11 / Billy
Rather than run away to find a suitable hiding place, one where he could finally re-enter the world with his abilities intact, Thomas went to school. He doubted anyone would come to take him away forcibly if he was in class. They might wait all day for him and abduct him on the way home, but piling into school and dragging him away was not how they'd get him. They wouldn't want the publicity.
Granted, most of peers and teachers felt the same way about him as his father did –afraid, wary, some, perhaps jealous – but they wouldn't allow him to be hurt. Would they? They could see what was happening as the right thing to do. Thomas needed to be taken away. They'd watch him later on television, just to make sure he hadn't been hurt. That would satisfy their feelings of guilt. Then they could see him being shot or dismembered or attacked by the Wolves without his memory spoiling the show.
He often wondered why he still went to school. He was regularly set upon by other pupils and subjected to their 'pranks'. Just kids being kids, that was all. He'd been carried up to the top of the old flagpole and left hanging. He been held in place so securely he'd fractured his wrist whilst trying to break free. During that, particular ordeal, carried out by a pair of boys, His school trousers had been set alight while he was wearing them. One of the children, a Jacker in the making, had kept him still and the other, a Pyro, had started the fire.

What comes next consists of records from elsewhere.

import Summits.Parity.BatemanHorn.Theorems.RoughValueTransportRoughValueLawStrength
import HarnessLib

/-!
# Crux `RoughValueLaw` (stmt-Parity-11390): the sharp Bateman–Horn UPPER bound in EVERY degree

Second half of the strength certificate of the crux `RoughValueLaw` of route `RoughValueTransport`
(first half: `Theorems/RoughValueTransportRoughValueLawStrength.lean` — the crux gives the full
Bateman–Horn asymptotic for every system of degree `≤ 2`, where the sibling crux
`BalancedSemiprimeLayer` is proved).  Here NO degree hypothesis is made: for every Bateman–Horn system
`f = (f₁, …, f_k)` of ANY degrees, the rung law for `f` alone (the body of `RoughValueLaw` at `f`: for
every Buchstab function `ω` there is SOME constant `A` with `Φ_f(x,u)(log x)^k/x → A(uω(u))^k` for
every `u > 2`) already implies the SHARP upper bound

  `P_f(x) ≤ (C(f)/∏ deg fᵢ + ε) · x/(log x)^k`   for every `ε > 0` and all large `x`,

i.e. `limsup P_f(x)(log x)^k/x ≤ C(f)/∏ deg fᵢ` — the Bateman–Horn constant with factor `1`, where
the upper-bound sieve gives the factor `2^k · k!`-type losses of the parity barrier (for one polynomial
of degree `d`: `2d · C(f)/d`).  Proof: the upper half of the route's squeeze
(`batemanHornAsymptotic_of_parts`), which does not use the layer: instantiate at `ω = buchstabOmega`,
pin `A = C(f)/∏deg` by the PROVED calibration `sieveCalibration_proof` and de Bruijn's
`ω(u) → e^{−γ}` (`harman2007_buchstabOmega_tendsto_holds`), bound `P_f(x) ≤ Φ_f(x,u) + K + k(2√x+1)`
(`polyPrimeCount_le_cruxCount_add`, all degrees) and let `u = 2/(1−δ) ↓ 2`, where
`(uω(u))^k = (1 + log(u−1))^k → 1` (`buchstabOmega_eq_of_mem_Icc_two_three`).

* `polyPrimeCount_eventually_le_of_parts` — per system, calibration as a hypothesis;
* `polyPrimeCount_eventually_le_of_systemRoughValueLaw` — per system, calibration discharged;
* `stub_sharpUpperBound` / `sharpUpperBound_of_roughValueLaw` — `RoughValueLaw ⇒` the sharp upper
  bound for every Bateman–Horn system of every degree.

So even the one-sided content of the crux is parity-breaking for every system (e.g. `n³ + 2`,
`n⁴ + 1`), not only in degree `≤ 2` — the documented reason every line on this crux isolates an
open residual (`Cruxes/RoughValueLaw/Lines/*-dead.md`).

References: P. T. Bateman, R. A. Horn, Math. Comp. 16 (1962); G. Harman, *Prime-Detecting Sieves*
(2007), §1.4; A. Selberg, *Collected Papers* II (1991), Lectures on sieves §3 (parity).
-/

noncomputable section

open Filter Finset Polynomial Real Asymptotics
open scoped Topology BigOperators
open Literature.NumberTheory.Sieve
open Summit.Parity.BatemanHorn.Theses.RoughValueTransport (RoughValueLaw)
open Summit.Parity.BatemanHorn.Theorems (sieveCalibration_proof)

namespace Summit.Parity.BatemanHorn.Cruxes.RoughValueLaw.Strength

/-- **Sharp upper bound from the rung law, ONE system of any degree, calibration as hypothesis.**
If for the Bateman–Horn system `f` (i) the rough-value shape holds for every Buchstab `ω` with SOME
constant `A` (the body of `RoughValueLaw` at `f`) and (ii) the constant is calibrated at infinite
depth (the body of `SieveCalibration` at `f`), then for every `ε > 0`, eventually
`P_f(x) ≤ (C(f)/∏ deg fᵢ + ε)·x/(log x)^k`.  The upper half of `batemanHornAsymptotic_of_parts`;
no hypothesis on the degrees. [folklore] -/
theorem polyPrimeCount_eventually_le_of_parts {k : ℕ} {f : Fin k → ℤ[X]}
    (hf : IsBatemanHornSystem f)
    (hR : ∀ ω : ℝ → ℝ, ((∀ u : ℝ, 1 ≤ u → u ≤ 2 → ω u = u⁻¹) ∧ ContinuousOn ω (Set.Ici 1) ∧
        (∀ u : ℝ, 2 < u → HasDerivAt (fun t : ℝ => t * ω t) (ω (u - 1)) u)) →
      ∃ A : ℝ, ∀ u : ℝ, 2 < u → Tendsto (fun x : ℕ =>
        (((Finset.Icc 1 x).filter (fun n : ℕ => ∀ i, 0 < (f i).eval (n : ℤ) ∧
          ∀ p ∈ Finset.range ⌈(x : ℝ) ^ (((f i).natDegree : ℝ) / u)⌉₊,
            p.Prime → ¬ ((p : ℤ) ∣ (f i).eval (n : ℤ)))).card : ℝ) * Real.log x ^ k / (x : ℝ))
        atTop (𝓝 (A * (u * ω u) ^ k)))
    (hS : ∀ L : ℝ → ℝ, (∃ u₀ : ℝ, ∀ u : ℝ, u₀ ≤ u → Tendsto (fun x : ℕ =>
        (((Finset.Icc 1 x).filter (fun n : ℕ => ∀ i, 0 < (f i).eval (n : ℤ) ∧
          ∀ p ∈ Finset.range ⌈(x : ℝ) ^ (((f i).natDegree : ℝ) / u)⌉₊,
            p.Prime → ¬ ((p : ℤ) ∣ (f i).eval (n : ℤ)))).card : ℝ) * Real.log x ^ k / (x : ℝ))
        atTop (𝓝 (L u))) →
      Tendsto (fun u : ℝ => L u / u ^ k) atTop
        (𝓝 (batemanHornConst f / (∏ i, ((f i).natDegree : ℝ)) *
          Real.exp (-((k : ℝ) * Real.eulerMascheroniConstant))))) :
    ∀ ε : ℝ, 0 < ε → ∀ᶠ x : ℕ in atTop, (polyPrimeCount f x : ℝ) ≤
      (batemanHornConst f / (∏ i, ((f i).natDegree : ℝ)) + ε) * x / Real.log x ^ k := by
  intro ε hε
  -- the constant `C₀ = C(f)/∏ deg fᵢ`
  obtain ⟨C₀, hC₀_def⟩ : ∃ C₀ : ℝ, C₀ = batemanHornConst f / ∏ i, ((f i).natDegree : ℝ) :=
    ⟨_, rfl⟩
  rw [← hC₀_def]
  -- Step 1: `ω = buchstabOmega` satisfies the inline predicate; `A` from the rough-value shape
  obtain ⟨A, hA⟩ := hR buchstabOmega
    ⟨fun u h1 h2 => buchstabOmega_eq_inv h1 h2, continuousOn_buchstabOmega,
      fun u hu => hasDerivAt_mul_buchstabOmega hu⟩
  -- Step 2: calibration with `L u = A (u ω u)^k` and de Bruijn's limit pin `A = C₀`
  have hSC := hS (fun u => A * (u * buchstabOmega u) ^ k) ⟨3, fun u hu => hA u (by linarith)⟩
  rw [← hC₀_def] at hSC
  have hω := harman2007_buchstabOmega_tendsto_holds
  unfold harman2007_buchstabOmega_tendsto at hω
  have hSC' : Tendsto (fun u : ℝ => A * (u * buchstabOmega u) ^ k / u ^ k) atTop
      (𝓝 (A * Real.exp (-Real.eulerMascheroniConstant) ^ k)) := by
    have h1 := (hω.pow k).const_mul A
    refine h1.congr' ?_
    filter_upwards [eventually_gt_atTop 0] with u hu
    rw [mul_pow]
    field_simp
  have hAeq : A = C₀ := by
    have huniq := tendsto_nhds_unique hSC' hSC
    have he : Real.exp (-((k : ℝ) * Real.eulerMascheroniConstant)) =
        Real.exp (-Real.eulerMascheroniConstant) ^ k := by
      rw [← Real.exp_nat_mul]
      congr 1
      ring
    rw [he] at huniq
    exact mul_right_cancel₀ (pow_ne_zero k (Real.exp_pos _).ne') huniq
  -- Step 3: at `u = 2/(1−δ)` the count sifted to `x^{deg fᵢ(1−δ)/2}` is `Φ_f(x,u)`, with
  -- normalised limit `C₀ (1 + log((1+δ)/(1−δ)))^k`
  have hdepth : ∀ δ : ℝ, 0 < δ → δ ≤ 1 / 4 →
      Tendsto (fun x : ℕ => (#((Icc 1 x).filter (fun n : ℕ => ∀ i, 0 < (f i).eval (n : ℤ) ∧
        ∀ p ∈ range ⌈(x : ℝ) ^ (((f i).natDegree : ℝ) * (1 - δ) / 2)⌉₊,
          p.Prime → ¬ ((p : ℤ) ∣ (f i).eval (n : ℤ)))) : ℝ) * Real.log x ^ k / x) atTop
        (𝓝 (C₀ * (1 + Real.log ((1 + δ) / (1 - δ))) ^ k)) := by
    intro δ hδ0 hδ4
    obtain ⟨u, hu_def⟩ : ∃ u : ℝ, u = 2 / (1 - δ) := ⟨_, rfl⟩
    have h1δ : 0 < 1 - δ := by linarith
    have hu2 : 2 < u := by
      rw [hu_def, lt_div_iff₀ h1δ]; linarith
    have hu3 : u ≤ 3 := by
      rw [hu_def, div_le_iff₀ h1δ]; linarith
    have hexp : ∀ d : ℕ, (d : ℝ) / u = (d : ℝ) * (1 - δ) / 2 := by
      intro d
      rw [hu_def]
      field_simp
    have hcount : ∀ x : ℕ, #((Icc 1 x).filter (fun n : ℕ => ∀ i, 0 < (f i).eval (n : ℤ) ∧
        ∀ p ∈ range ⌈(x : ℝ) ^ (((f i).natDegree : ℝ) / u)⌉₊,
          p.Prime → ¬ ((p : ℤ) ∣ (f i).eval (n : ℤ)))) =
      #((Icc 1 x).filter (fun n : ℕ => ∀ i, 0 < (f i).eval (n : ℤ) ∧
        ∀ p ∈ range ⌈(x : ℝ) ^ (((f i).natDegree : ℝ) * (1 - δ) / 2)⌉₊,
          p.Prime → ¬ ((p : ℤ) ∣ (f i).eval (n : ℤ)))) := by
      intro x
      congr 1
      ext n
      simp only [mem_filter, hexp]
    have hval : A * (u * buchstabOmega u) ^ k =
        C₀ * (1 + Real.log ((1 + δ) / (1 - δ))) ^ k := by
      rw [hAeq, buchstabOmega_eq_of_mem_Icc_two_three hu2.le hu3]
      have hu0 : u ≠ 0 := by linarith
      have h1 : u - 1 = (1 + δ) / (1 - δ) := by
        rw [hu_def]
        field_simp
        ring
      rw [mul_div_cancel₀ _ hu0, h1]
    rw [← hval]
    refine (hA u hu2).congr' (Eventually.of_forall fun x => ?_)
    rw [hcount x]
  -- Step 4: choose `δ` with `C₀ (1 + log((1+δ)/(1−δ)))^k < C₀ + ε` (continuity at `δ = 0`)
  have hφc : ContinuousAt (fun δ : ℝ => C₀ * (1 + Real.log ((1 + δ) / (1 - δ))) ^ k) 0 := by
    fun_prop (disch := norm_num)
  have hevφ : ∀ᶠ δ : ℝ in 𝓝 0, C₀ * (1 + Real.log ((1 + δ) / (1 - δ))) ^ k < C₀ + ε := by
    have := hφc.tendsto
    simp only [add_zero, sub_zero, div_one, Real.log_one, one_pow, mul_one] at this
    exact this.eventually (eventually_lt_nhds (by linarith))
  obtain ⟨r, hr, hrφ⟩ := Metric.eventually_nhds_iff.mp hevφ
  obtain ⟨δ, hδ_def⟩ : ∃ δ : ℝ, δ = min (1 / 4) (r / 2) := ⟨_, rfl⟩
  have hδ0 : 0 < δ := by rw [hδ_def]; positivity
  have hδ4 : δ ≤ 1 / 4 := by rw [hδ_def]; exact min_le_left _ _
  have hδr : δ < r := by
    rw [hδ_def]; exact lt_of_le_of_lt (min_le_right _ _) (by linarith)
  have hφδ : C₀ * (1 + Real.log ((1 + δ) / (1 - δ))) ^ k < C₀ + ε :=
    hrφ (by rw [Real.dist_eq, sub_zero, abs_of_pos hδ0]; exact hδr)
  -- Step 5: `P_f ≤ Φ_f(x,u) + K + k(2√x+1)` (all degrees) and the remainder is negligible
  have hlim := hdepth δ hδ0 hδ4
  obtain ⟨K, hK⟩ :=
    Summit.Parity.BatemanHorn.Theorems.BalancedSemiprimeLayer.Negative.polyPrimeCount_le_cruxCount_add
      f hf.leadingCoeff_pos hf.natDegree_pos hδ0.le
  have hrem := Summit.Parity.BatemanHorn.Theorems.RoughValueTransportAssembly.tendsto_remainder K k
  have hsum := hlim.add hrem
  rw [add_zero] at hsum
  filter_upwards [hsum.eventually (eventually_lt_nhds hφδ), eventually_gt_atTop 1] with x hx hx1
  have hx' : (1 : ℝ) < x := by exact_mod_cast hx1
  have hlog : 0 < Real.log x := Real.log_pos hx'
  have hx0 : (0 : ℝ) < x := by linarith
  have hpow : 0 < Real.log x ^ k := pow_pos hlog k
  -- normalised: `P_f(x)(log x)^k/x < C₀ + ε`
  have hnorm : (polyPrimeCount f x : ℝ) * Real.log x ^ k / x < C₀ + ε := by
    have key : ∀ P Φ R : ℝ, P ≤ Φ + K + R →
        P * Real.log x ^ k / x ≤ Φ * Real.log x ^ k / x + (K + R) * Real.log x ^ k / x := by
      intro P Φ R h
      have h1 : P * Real.log x ^ k / x ≤ (Φ + K + R) * Real.log x ^ k / x :=
        div_le_div_of_nonneg_right (mul_le_mul_of_nonneg_right h hpow.le) hx0.le
      have h2 : (Φ + K + R) * Real.log x ^ k / x =
          Φ * Real.log x ^ k / x + (K + R) * Real.log x ^ k / x := by ring
      linarith
    exact lt_of_le_of_lt (key _ _ _ (hK x)) hx
  -- un-normalise
  have h1 : (polyPrimeCount f x : ℝ) * Real.log x ^ k / x * (x / Real.log x ^ k) =
      (polyPrimeCount f x : ℝ) := by
    field_simp
  have h2 : (C₀ + ε) * (x / Real.log x ^ k) = (C₀ + ε) * x / Real.log x ^ k := by ring
  have hxq : 0 < (x : ℝ) / Real.log x ^ k := div_pos hx0 hpow
  calc (polyPrimeCount f x : ℝ)
      = (polyPrimeCount f x : ℝ) * Real.log x ^ k / x * (x / Real.log x ^ k) := h1.symm
    _ ≤ (C₀ + ε) * (x / Real.log x ^ k) := mul_le_mul_of_nonneg_right hnorm.le hxq.le
    _ = (C₀ + ε) * x / Real.log x ^ k := h2

/-- **The rung law for ONE system of ANY degree gives the sharp Bateman–Horn upper bound for that
system**: the body of `RoughValueLaw` at a Bateman–Horn system `f` implies, for every `ε > 0`,
eventually `P_f(x) ≤ (C(f)/∏ deg fᵢ + ε)·x/(log x)^k`; the calibration is the PROVED
`sieveCalibration_proof`. [folklore] -/
theorem polyPrimeCount_eventually_le_of_systemRoughValueLaw {k : ℕ} {f : Fin k → ℤ[X]}
    (hf : IsBatemanHornSystem f)
    (hR : ∀ ω : ℝ → ℝ, ((∀ u : ℝ, 1 ≤ u → u ≤ 2 → ω u = u⁻¹) ∧ ContinuousOn ω (Set.Ici 1) ∧
        (∀ u : ℝ, 2 < u → HasDerivAt (fun t : ℝ => t * ω t) (ω (u - 1)) u)) →
      ∃ A : ℝ, ∀ u : ℝ, 2 < u → Tendsto (fun x : ℕ =>
        (((Finset.Icc 1 x).filter (fun n : ℕ => ∀ i, 0 < (f i).eval (n : ℤ) ∧
          ∀ p ∈ Finset.range ⌈(x : ℝ) ^ (((f i).natDegree : ℝ) / u)⌉₊,
            p.Prime → ¬ ((p : ℤ) ∣ (f i).eval (n : ℤ)))).card : ℝ) * Real.log x ^ k / (x : ℝ))
        atTop (𝓝 (A * (u * ω u) ^ k))) :
    ∀ ε : ℝ, 0 < ε → ∀ᶠ x : ℕ in atTop, (polyPrimeCount f x : ℝ) ≤
      (batemanHornConst f / (∏ i, ((f i).natDegree : ℝ)) + ε) * x / Real.log x ^ k :=
  polyPrimeCount_eventually_le_of_parts hf hR (sieveCalibration_proof k f hf)

/-- **STRENGTH CERTIFICATE, all degrees (registered form).**  `RoughValueLaw` implies the SHARP
Bateman–Horn upper bound `P_f(x) ≤ (C(f)/∏ deg fᵢ + ε)·x/(log x)^k` (every `ε > 0`, all large `x`)
for EVERY Bateman–Horn system of every degree — factor `1` in front of the conjectured constant,
against the parity-limited factor `≥ 2` of every upper-bound sieve. [folklore] -/
theorem stub_sharpUpperBound :
    Summit.Parity.BatemanHorn.Theses.RoughValueTransport.RoughValueLaw →
      ∀ (k : ℕ) (f : Fin k → ℤ[X]), IsBatemanHornSystem f → ∀ ε : ℝ, 0 < ε →
        ∀ᶠ x : ℕ in atTop, (polyPrimeCount f x : ℝ) ≤
          (batemanHornConst f / (∏ i, ((f i).natDegree : ℝ)) + ε) * x / Real.log x ^ k :=
  fun hR k f hf => polyPrimeCount_eventually_le_of_systemRoughValueLaw hf (hR k f hf)

/-- **`RoughValueLaw` ⇒ the sharp Bateman–Horn upper bound for every system of every degree**
(curried form of `stub_sharpUpperBound`). [folklore] -/
theorem sharpUpperBound_of_roughValueLaw (hR : RoughValueLaw) {k : ℕ} {f : Fin k → ℤ[X]}
    (hf : IsBatemanHornSystem f) {ε : ℝ} (hε : 0 < ε) :
    ∀ᶠ x : ℕ in atTop, (polyPrimeCount f x : ℝ) ≤
      (batemanHornConst f / (∏ i, ((f i).natDegree : ℝ)) + ε) * x / Real.log x ^ k :=
  stub_sharpUpperBound hR k f hf ε hε

end Summit.Parity.BatemanHorn.Cruxes.RoughValueLaw.Strength

end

Neither had developed their powers much further than their initial faltering steps with them, but they didn't need to. One was well strong enough to hold a ten year old and the other only needed to create a brief spark. Fire liked to consume and it could do so from the smallest infant flame.
Thomas had escaped with little injury and no tissue damage. He'd run into the nearest toilet block, stepped into the toilet bowl and flushed it. They still spoke about that a year later. They still smiled and pointed and pushed and tripped and punched.
Kids will be kids.
Thomas loved to learn, though. He told himself the bullying was part of school life. The tables had turned for the usual targets. Nerds were potentially more powerful than those who had made their lives a misery. School bullying had been reduced as a result, but there were still hot headed students who wanted to show and prove their supremacy. The entire school felt itself to be superior to Thomas.
After all. He'd be insane very soon. He had nothing in the way of powers. He'd be Spotted before long so there was no point in befriending him. His days were numbered. No one wanted their own reputations to be tainted by associating with him.
Yet, still he went and faced everything they threw at him. The days of hoping they'd get bored and move on to someone else were gone. It didn't matter how long he would be there for. During that time, he was the easiest target of all.
The school might offer some protection from them. The 'them' his father had called. It wouldn't be able to stop the other pupils aiming their attacks at him, but Thomas thought he could endure that if it delayed, or put a halt to, the Spotters. Besides, once he'd used Oscar's treasure, he could teach them all a lesson. Students and staff together.
He took a winding path to school each day, and the routes varied wildly. He wasn't overly concerned about being followed, but people could easily learn the habits of others. Groups of children and adults, similar to that which had taunted the boy the night before and paid the price, would take advantage of their advantages. He had been injured, chased and held captive on numerous occasions. His meanderings probably only delayed the inevitable. They certainly didn't stop it.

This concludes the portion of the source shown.